Are brands guilty of a lack of creativity in their mobile marketing?

We asked six leading marketers whether they believe brands are guilty of a lack of creativity in their mobile marketing.


Andrew Warner, Vice-president of marketing, Monster Worldwide


@monster_uk

Although there are pockets of good work, mobile seems to have caught out many traditionally creative brands. Effective, creative work in mobile needs to work end-to-end. Integration with the overall customer experience and brand position is vital, otherwise executions can seem tactical or gimmicky.
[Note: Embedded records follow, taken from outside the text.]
import Summits.RiemannHypothesis.RiemannHypothesis.Theorems.WeilFormatCDataO109FrontData
import Summits.RiemannHypothesis.RiemannHypothesis.Theorems.S2FormatCE0
import Literature.NumberTheory.LFunctions.YoshidaWindowGramTailMSSines
import Literature.NumberTheory.LFunctions.YoshidaWindowGramMiddleJBox
import Literature.NumberTheory.LFunctions.YoshidaWindowGramTailJFactoredScaled
import Literature.NumberTheory.LFunctions.YoshidaWindowGramTailMSFactored
import Literature.NumberTheory.LFunctions.YoshidaWindowGramTailJDiagTight
import Summits.RiemannHypothesis.RiemannHypothesis.Theorems.FormatCPsdBands
import Summits.RiemannHypothesis.RiemannHypothesis.Theorems.WeilFormatCDiagShift
import Summits.RiemannHypothesis.RiemannHypothesis.Theorems.FormatCPsdSymmBands
import HarnessLib

/-!
# Format C kernel rung `O109` (a = 109/100, column-band layout): odd sector: Schur rows 102…106 (lower triangle) of `M − U₁ − U₂` enclosed by `DS` within `rho`·2^-310 (kernel certificates)

Window `a = 109/100`; prime powers in the window: 2, 3, 2^2, 5, 7, 2^3; prime constant A = 2358/1000 (`WeilFormatC.primeCoeff_form_ge_cells_1098`); evaluator parameters S = 2^320, Kpi 160, Kser 190, kred 8, Kexp 55, J 150; full table modes < 321; light column table modes < 2051; units 2^-310 (Schur entries), 2^-154 (column digits, width 157), 2^-148 (tail-factor digits, width 151), 2^-64 (reciprocal weights), 2^-40 (tail base); order-J tail J = 4, θ = 1/2048, η = 1/10 | 4/1.
Design row: sr-gb-rung-b B g22 hp odd λ-run = PARITY CELL 17 L-SIDE: a = 109/100 with SIX prime powers 2,3,4,5,7,8 (kmax 8; WeilFormatC.primeCoeff_form_ge_cells_1098, A = 2358/1000; 0.0086 below the (log 9)/2 resonance — the last full cell of this kit), μ = 2^-113 = 9.6e-35, odd 320/640/2048, kit precision S 2^320 / c 310 / Kpi 160 / Kser 190 / Kexp 55 / J 150 (A g23 hp levers), MS tail; probes (B g22): λ_min(DS) 8.15e-35 @ 109/100, 3.75e-34 @ 217/200 (Bo 320); see HOME(B)/CELL16-LSIDE-B-g22.md. Generated by sr-gb-rung-a prover A g22 with rh-explicit-weil-2 gen7's generator extended for the odd λ-run (--sector odd --mu-log2; HOME(A)/code-g22/gen7/gramgen7.py sha16 b22c17hp00000109) from `#eval` of the tree's `Encl` functions; every datum is re-verified by the kernel in the theorem files (`decide +kernel`). Helper data of the rh-explicit Weil-positivity programme (format C, K-CELL-2), RH-free. [cite: Yoshida1992HermitianForms, §5 (5.15)-(5.16) p. 301; §7 pp. 305–312]
-/

set_option linter.dupNamespace false
set_option exponentiation.threshold 1024
set_option maxRecDepth 200000

namespace Summit.RiemannHypothesis.RiemannHypothesis.Theorems.WeilFormatCData.O109CBOdd
open Literature.NumberTheory.LFunctions Literature.NumberTheory.LFunctions.Yoshida1992 Encl Literature.Analysis.ValidatedNumerics.NumericsMP
open Summit.RiemannHypothesis.RiemannHypothesis.Theorems.WeilFormatCData.O109

/-- kernel: Schur rows `[102, 107)` (columns `j ≤ i`). -/
theorem tS102 : checkSchurBandG (2 ^ 320) 310 O109CBOdd.rho O109.C O109.tab true 320 (subBoxCB (2 ^ 320) 157 320 154 64 O109CBOdd.ρc O109CBOdd.XP O109CBOdd.Pd O109CBOdd.v O109CBOdd.V 151 8 148 148 O109CBOdd.ρφ O109CBOdd.ρψ O109CBOdd.ΦP O109CBOdd.ΨP O109CBOdd.Pφ O109CBOdd.Pψ (fun i ↦ (dMidOBox (2 ^ 320) O109.C O109.F (tget O109.tab (i + 1)) 1 1024 320 4 O109.momO i).add (dgJoBoxT (2 ^ 320) O109.C O109.F (tget O109.tab (i + 1)) 40 1577326692700 320 2048 4 1 2048 i))) O109CBOdd.DS true 102 5 = true := by
  decide +kernel

end Summit.RiemannHypothesis.RiemannHypothesis.Theorems.WeilFormatCData.O109CBOdd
Agencies can, of course, deliver beautiful apps, video content and well-designed, if small, banners. Magic always occurs, though, when creative platforms have the strength to endure. Great ideas amplify a brand’s promise beyond the mundane or short term.

A separate mobile strategy will always be suboptimal to a big idea for which the mobile element brings together creativity, data, media and technology: elegantly, relevantly and contextually. Change is in the air, but I look forward to seeing a major brand take my breath away with bold creativity enlivened through mobile media


Clare Field Group marketing director, Manheim


 

Lack of creativity comes with brand-owners who are desperate to have mobile presence, but don’t understand the need they are trying to satisfy. People consider their mobile device as a very private space, and many brands would do well not to presume to be welcome there. 
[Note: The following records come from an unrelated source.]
import Literature.MathematicalPhysics.QuantumFieldTheory.Balaban1983to89.B12Eq441DeltaJStructure
import Literature.MathematicalPhysics.QuantumFieldTheory.Balaban1983to89.B12Moments443
import Literature.MathematicalPhysics.QuantumFieldTheory.Balaban1983to89.B12WholeLattice290

/-!
# B12 pp. 291–292, the paragraph (4.42)–(4.45) FOR BAŁABAN'S `Δ_j` ITSELF, in the lineage's (4.34)-table
# currency: (4.42) with EXPLICIT irrelevant terms, (4.43) ⇒ (4.44), (4.45) ⇒ «hence this term vanishes», and the
# p. 292 sentence «The corresponding terms from (4.34) are equal to (4.42), (4.44) also, hence both groups of terms
# cancel» as block-by-block identities against any `Π` with «an expansion of the form (4.41) with a coefficient β»

statement-level skeleton of published theorems with citation tags; proofs where landed; nothing here is a
claim about the Yang–Mills mass gap.

Source: T. Bałaban, *Renormalization group approach to lattice gauge field theories. I*, Commun. Math. Phys.
**109** (1987) 249–301 (`Balaban1987RG1`, "B12"), pp. 290–292 [PDF 42–44] and pp. 297–298 [PDF 49–50] (held:
`lit read paper:balaban1987-cmp109-rg-i-small-field --pages 42-44`; journal page = PDF page + 248).
PDF held: yes.  Unit `lit-balaban` (HOME `run/shared/lean/pub/lit-balaban/`), Phase-2 proof seat p10 (gen 8, file
2/2; file 1/2 = `B12Eq441DeltaJStructure`); WHAT IS REPRODUCED = SKELETON row `B12.Eq4.42-4.45` — members (4.42),
(4.44), (4.45)-consequence, written for (4.40) `β_j(g_{j−1})Δ_j` with the TYPED `Δ_j` (`B12Eq441SymbolExpansion.
symbDeltaJ` = [B5] (1.66), kernel `B12Eq443LatticeMoments.kerDeltaJ` on `ℤ^{d+1}`) — and the bookkeeping sentence of
row `B12.Txt@292`.

## What the paper prints (verbatim, B12 pp. 291–292)

p. 291: «This implies that the first term in (4.34), written for (4.40) instead of E^{(2)}, is represented as
  β_j(g_{j−1})½ Σ_{x,μ,ν} tr(∂δB)_{μν}(x)(∂B)_{μν}(x) + (irrelevant terms).   (4.42)
In the second term we have the expression
  β_j(g_{j−1}) Σ_y Δ_{j,μν}(x − y)(y_κ − x_κ)(y_λ − x_λ) = −β_j(g_{j−1})((∂²/∂p′_κ∂p′_λ)Δ̃_{j,μν})(0)
  = β_j(g_{j−1})(δ_{μκ}δ_{νλ} + δ_{μλ}δ_{νκ} − 2δ_{μν}δ_{κλ}).   (4.43)
Using this equality we represent the second term as
  β_j(g_{j−1}) Σ_{x,μ,ν} tr δB_μ(x){i[B_ν(x), (δB)_{μν}(x)] + i[B_μ(x), (∂_νB_ν)(x)] + i[(∂_νB_μ)(x), B_ν(x)]
  + i[B_ν(x), i[B_μ(x), B_ν(x)]]}.   (4.44)»
p. 292: «In the third term we have the expression
  β_j(g_{j−1}) Σ_y Δ_{k,μν}(x − y)(y_κ − x_κ) = β_j(g_{j−1})((1/i)(∂/∂p′_κ)Δ̃_{j,μν})(0) = 0,   (4.45)
hence this term vanishes. Thus the only terms in the expansion of (4.38), which we do not control yet, more exactly
for which the sum over j has not a uniform bound, are terms (4.42), (4.44). In the next section we will prove that
the polarization tensor Π has a similar structure as the operator Δ_j, especially it has an expansion of the form
(4.41), but with a coefficient. We define the β-function β_j(g_{j−1}) equal to this coefficient. The corresponding
terms from (4.34) are equal to (4.42), (4.44) also, hence both groups of terms cancel, because (4.38) appears with
the minus sign in the effective action (1.6).»  (sic «Δ_{k,μν}» in (4.45); «(δB)_{μν}» in (4.44) read «(∂B)_{μν}»,
`B12Marginal444` remark (M1).)  p. 298: «In the third order terms in (5.43) we can always shift the derivatives onto
the other function, so we can write them in the form in which δB is differentiated once, and B twice. […] Defining
the function β_j as equal to the coefficient β in (5.43), we see that the first expression there is cancelled by the
first expression in (4.42).»

## Dictionary (everything is the tree's; this module introduces NO definition)

* `kerDeltaJ n : Fin (d+1) → Fin (d+1) → Pt (d+1) → ℂ` is the kernel FAMILY `Δ_{j,μν}(x − y)` of the typed `Δ_j` on
  `ℤ^{d+1}` (y-sums «over the whole lattice», p. 290), a kernel family in the sense of `B12Moments443`/`B12Form543`;
  file 1 supplies `rep441` (`Δ_j = Q + Σ Δ*Δ*Δ*Δ′_j`, `j`-uniform remainder bounds) and `taylorData3_kerDeltaJ_family`.
* «the first term in (4.34) written for (4.40)» (scalar/colour-componentwise, `tr` being bilinear — exactly as in
  `B12Form543` for `Π`): `B12Form543.form (kerDeltaJ n) a b = Σ_{μν}Σ_{x,y}Δ_{j,μν}(x − y)a_μ(x)b_ν(y)`, `a = δB`,
  `b = B` finitely supported; leading term `B12Pairing543Backward.fsqB a b = ½Σ_xΣ_{μν}(curlB a)_{μν}(curlB b)_{μν}`
  (the located backward-curl reading of record of `B12Form543`; forward reading `eq442_forward`).
* «the second term» / «the third term» of (4.34) written for (4.40): `B12Moments443.block2x (kerDeltaJ n) x c δB B C`,
  `block3x (kerDeltaJ n) x c δB B C`; (4.44)'s density is `B12Marginal444.dens444pt c δB B C`.
* The factor `β_j(g_{j−1})` of (4.40) multiplies everything linearly; it is displayed as a free scalar `βj` where
  the print displays it (`eq442_betaJ`, `block2x_betaJ`) and otherwise divided out.

## What this module proves (kernel-checked; every `n = L^j ≥ 1`, every dimension `d + 1 ≥ 1`)

* §5 **(4.42) for `Δ_j`, irrelevant terms explicit** (`eq442`, `eq442_betaJ`, `eq442_shift`, `eq442_forward`,
  `eq442_remainder_bound`): `Σ_{(x,μ),(y,ν)} βjΔ_{j,μν}(x−y)a_μ(x)b_ν(y) = βj·½Σ_xΣ_{μν}(curlB a)_{μν}(curlB b)_{μν}
  + βj·Σ_{μν}Σ_{(κ,λ,ϱ)}Σ_{x,y}Δ′_{j,μν,κλϱ}(x−y)(∂_κ∂_λ∂_ϱa_μ)(x)b_ν(y)` (also «δB once, B twice»), remainder kernels
  bounded by `K³(MC + MQ)e^{−a|z|₁}` uniformly in `j`.
* §6 **(4.43) ⇒ (4.44) and (4.45) for `Δ_j`** (`M2x_kerDeltaJ`, `M1x_kerDeltaJ`, `M0x_kerDeltaJ`, `block2x_kerDeltaJ`,
  `block2x_betaJ`, `block3x_kerDeltaJ`): the second term of (4.34) written for (4.40) IS `βj ×` the density (4.44);
  the third term IS `0`.
* §7 **p. 292 «both groups of terms cancel»** (`cancel292_block2`, `cancel292_block3`, `cancel292_form`,
  `cancel292_form_of_symmetries`): for ANY kernel family `Π` with «an expansion of the form (4.41) with a coefficient
  β» (`TaylorData3 β`, resp. the representation (5.37)/(5.38), resp. the four printed properties (5.6), (5.7),
  (5.9)₁, (5.10) with β = (5.42)), setting `β_j := β`: block 2 of (4.34) for `Π` minus `β_j ×` block 2 for `Δ_j` is
  `0`, block 3 likewise, and `form Π a b − β_j·form Δ_j a b` consists of the third-order remainders ONLY.

## What is NOT claimed

That any remainder is «irrelevant» in Bałaban's technical sense (needs the field bounds (4.14)/(4.15) and the
scaling bookkeeping of §4 — out of scope, as in `B12Form543`); the resummations (4.35)–(4.39) and the passage from
`E^{(2)}` to `Π`/(4.40); that Bałaban's `Π` satisfies `TaylorData3 β` (§5 of the paper = rows B12.Eq5.*, here a
hypothesis exactly as in `B12Moments443`/`B12Form543`); the overall minus sign of (4.38) in (1.6) (the identities are
displayed as differences); the torus periodisation of the y-sums (the print extends them to `Z⁴`, p. 290); the sign
or size of `β`.  Value = kernel certificate that the typed `Δ_j` feeds the lineage's (4.34)/(5.43) machinery with
coefficient exactly `1` and `j`-uniform remainder kernels, so that the definition «β_j(g_{j−1}) := β» produces the
printed cancellation term by term.  Nothing here is progress on a summit.
-/

noncomputable section

namespace Literature.MathematicalPhysics.QuantumFieldTheory.Balaban1983to89.B12Eq442DeltaJ

open scoped BigOperators
open Finset Complex
open Literature.MathematicalPhysics.QuantumFieldTheory.GawedzkiKupiainen1985.PeriodicGleason
  (Pt l1 ExpBound deltaIter delta K)
open Literature.MathematicalPhysics.QuantumFieldTheory.Balaban1983to89.B12Rep537 (TaylorData3 wilsonQ rem538 MQ fdelta)
open Literature.MathematicalPhysics.QuantumFieldTheory.Balaban1983to89.B12Form543
  (form spair FinSuppV fdeltaIter ofRealK form543_of_rep form543_remainder_shift form543_forward_of_rep
    form543_of_symmetries spair_mul_kernel)
open Literature.MathematicalPhysics.QuantumFieldTheory.Balaban1983to89.B12Pairing543Backward (fsqB)
open Literature.MathematicalPhysics.QuantumFieldTheory.Balaban1983to89.B12Moments443
  (M0x M1x M2x block2x block3x moments443 moments445 moments0 block2x_of_taylorData3 block3x_of_taylorData3)
open Literature.MathematicalPhysics.QuantumFieldTheory.Balaban1983to89.B12Marginal444 (dens444pt kdA)
open Literature.MathematicalPhysics.QuantumFieldTheory.Balaban1983to89.B5Symbol166Strip (kappa166)
open Literature.MathematicalPhysics.QuantumFieldTheory.Balaban1983to89.B12Eq443LatticeMoments (kerDeltaJ MC)
open Literature.MathematicalPhysics.QuantumFieldTheory.Balaban1983to89.B12Eq441DeltaJStructure
  (rep441 taylorData3_kerDeltaJ_family)

variable {d : ℕ}

section Form

variable (n : ℕ) [NeZero n]

/-! ## §5. (4.42) FOR `Δ_j`: «the first term in (4.34), written for (4.40) instead of E^{(2)}, is represented as
β_j(g_{j−1})½Σ_{x,μ,ν} tr(∂δB)_{μν}(x)(∂B)_{μν}(x) + (irrelevant terms)» — with the irrelevant terms explicit -/

/-- **(4.42) for `Δ_j`, complete**: for all finitely supported lattice vector fields `a = δB`, `b = B` on `ℤ^{d+1}`,
`Σ_{(x,μ),(y,ν)} Δ_{j,μν}(x − y) a_μ(x) b_ν(y) = ½Σ_xΣ_{μν}(curlB a)_{μν}(x)(curlB b)_{μν}(x)
 + Σ_{μν}Σ_{(κ,λ,ϱ)}Σ_{x,y} Δ′_{j,μν,κλϱ}(x − y)(∂_κ∂_λ∂_ϱ a_μ)(x) b_ν(y)` — the leading term with coefficient EXACTLY
`1` (so that (4.40) carries `β_j(g_{j−1})`, `eq442_betaJ`), the remainder third order in lattice derivatives with the
`j`-uniform kernels of `rep441` (colour trace componentwise, as in `B12Form543`). [cite: Balaban1987RG1, (4.42) p.291] -/
theorem eq442 {a b : Fin (d + 1) → Pt (d + 1) → ℂ} (ha : FinSuppV a) (hb : FinSuppV b) :
    form (kerDeltaJ n) a b = fsqB a b +
      ∑ μ, ∑ ν, ∑ μs : Fin 3 → Fin (d + 1),
        spair (rem538 (kerDeltaJ n μ ν) 1 μ ν μs) (fdeltaIter 3 μs (a μ)) (b ν) := by
  have h := form543_of_rep (Pc := kerDeltaJ n) (β := 1)
    (R := fun μ ν μs => rem538 (kerDeltaJ n μ ν) 1 μ ν μs)
    (fun μ ν z => by rw [one_mul]; exact (rep441 n μ ν).1 z) ha hb
  rw [one_mul] at h
  exact h

/-- **(4.42) AS PRINTED, with the factor `β_j(g_{j−1})` of (4.40)**: for the kernel family `β_j·Δ_{j,μν}`,
`Σ_{(x,μ),(y,ν)} β_jΔ_{j,μν}(x − y) a_μ(x) b_ν(y) = β_j·½Σ_xΣ_{μν}(curlB a)_{μν}(curlB b)_{μν} + β_j·(third-order terms)`.
[cite: Balaban1987RG1, (4.40), (4.42) p.291] -/
theorem eq442_betaJ (βj : ℂ) {a b : Fin (d + 1) → Pt (d + 1) → ℂ} (ha : FinSuppV a) (hb : FinSuppV b) :
    form (fun μ ν z => βj * kerDeltaJ n μ ν z) a b = βj * fsqB a b +
      βj * ∑ μ, ∑ ν, ∑ μs : Fin 3 → Fin (d + 1),
        spair (rem538 (kerDeltaJ n μ ν) 1 μ ν μs) (fdeltaIter 3 μs (a μ)) (b ν) := by
  have h : form (fun μ ν z => βj * kerDeltaJ n μ ν z) a b = βj * form (kerDeltaJ n) a b := by
    unfold form
    simp_rw [spair_mul_kernel, Finset.mul_sum]
  rw [h, eq442 n ha hb, mul_add]

/-- **(4.42) for `Δ_j` with the remainder reshuffled «δB once, B twice»** (p. 298, first sentence: «we can always
shift the derivatives onto the other function»). [cite: Balaban1987RG1, (4.42) p.291; p.298] -/
theorem eq442_shift {a b : Fin (d + 1) → Pt (d + 1) → ℂ} (ha : FinSuppV a) (hb : FinSuppV b) :
    form (kerDeltaJ n) a b = fsqB a b +
      ∑ μ, ∑ ν, ∑ μs : Fin 3 → Fin (d + 1),
        spair (rem538 (kerDeltaJ n μ ν) 1 μ ν μs) (fdelta (μs 0) (a μ))
          (delta (μs 1) (delta (μs 2) (b ν))) := by
  have h := form543_remainder_shift (Pc := kerDeltaJ n) (β := 1)
    (R := fun μ ν μs => rem538 (kerDeltaJ n μ ν) 1 μ ν μs)
    (fun μ ν z => by rw [one_mul]; exact (rep441 n μ ν).1 z) ha hb
  rw [one_mul] at h
  exact h

/-- **(4.42) for `Δ_j` read with the series' FORWARD curls** (`B12Pairing543.fsq`, [B5] p. 18 (1.2)): for the
reflected kernel family `z ↦ Δ_{j,μν}(−z)` the leading term is `½Σ_xΣ_{μν}(curl a)_{μν}(curl b)_{μν}` — the located
forward/backward convention of `B12Form543.form543_forward_of_rep`, harmless. [cite: Balaban1987RG1, (4.42) p.291] -/
theorem eq442_forward {a b : Fin (d + 1) → Pt (d + 1) → ℂ} (ha : FinSuppV a) (hb : FinSuppV b) :
    form (B12Pairing543Backward.reflK (kerDeltaJ n)) a b = B12Pairing543.fsq a b +
      ∑ μ, ∑ ν, ∑ μs : Fin 3 → Fin (d + 1),
        spair (rem538 (kerDeltaJ n μ ν) 1 μ ν μs)
          (fdeltaIter 3 μs (B12Pairing543Backward.refl a μ)) (B12Pairing543Backward.refl b ν) := by
  have h := form543_forward_of_rep (Pc := kerDeltaJ n) (β := 1)
    (R := fun μ ν μs => rem538 (kerDeltaJ n μ ν) 1 μ ν μs)
    (fun μ ν z => by rw [one_mul]; exact (rep441 n μ ν).1 z) ha hb
  rw [one_mul] at h
  exact h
Knowing who your customer is, their location and what they might be doing gives today’s marketers smarter opportunities to engage creatively than, say, a talking puppet or a singing satsuma ever will.

Manheim is the world’s biggest vehicle-auction company. Customers who can’t make our auctions can still browse, bid and buy using our Simulcast mobile technology. Bidding and buying a vehicle while 30,000ft up in a plane, or ploughing a field on a tractor, are just two genuinely creative examples [of engagement]. Flowering our message with a singing satsuma might just muddy the waters… or the field.


Emma Woods Group marketing director, Merlin Entertainment


 

A more fundamental issue than poor creativity is that we don’t always appreciate the rules of engagement for this channel. Given the extreme intimacy of this medium, mobile display ads, however small, are invariably perceived to be invasive and are probably quite off-putting.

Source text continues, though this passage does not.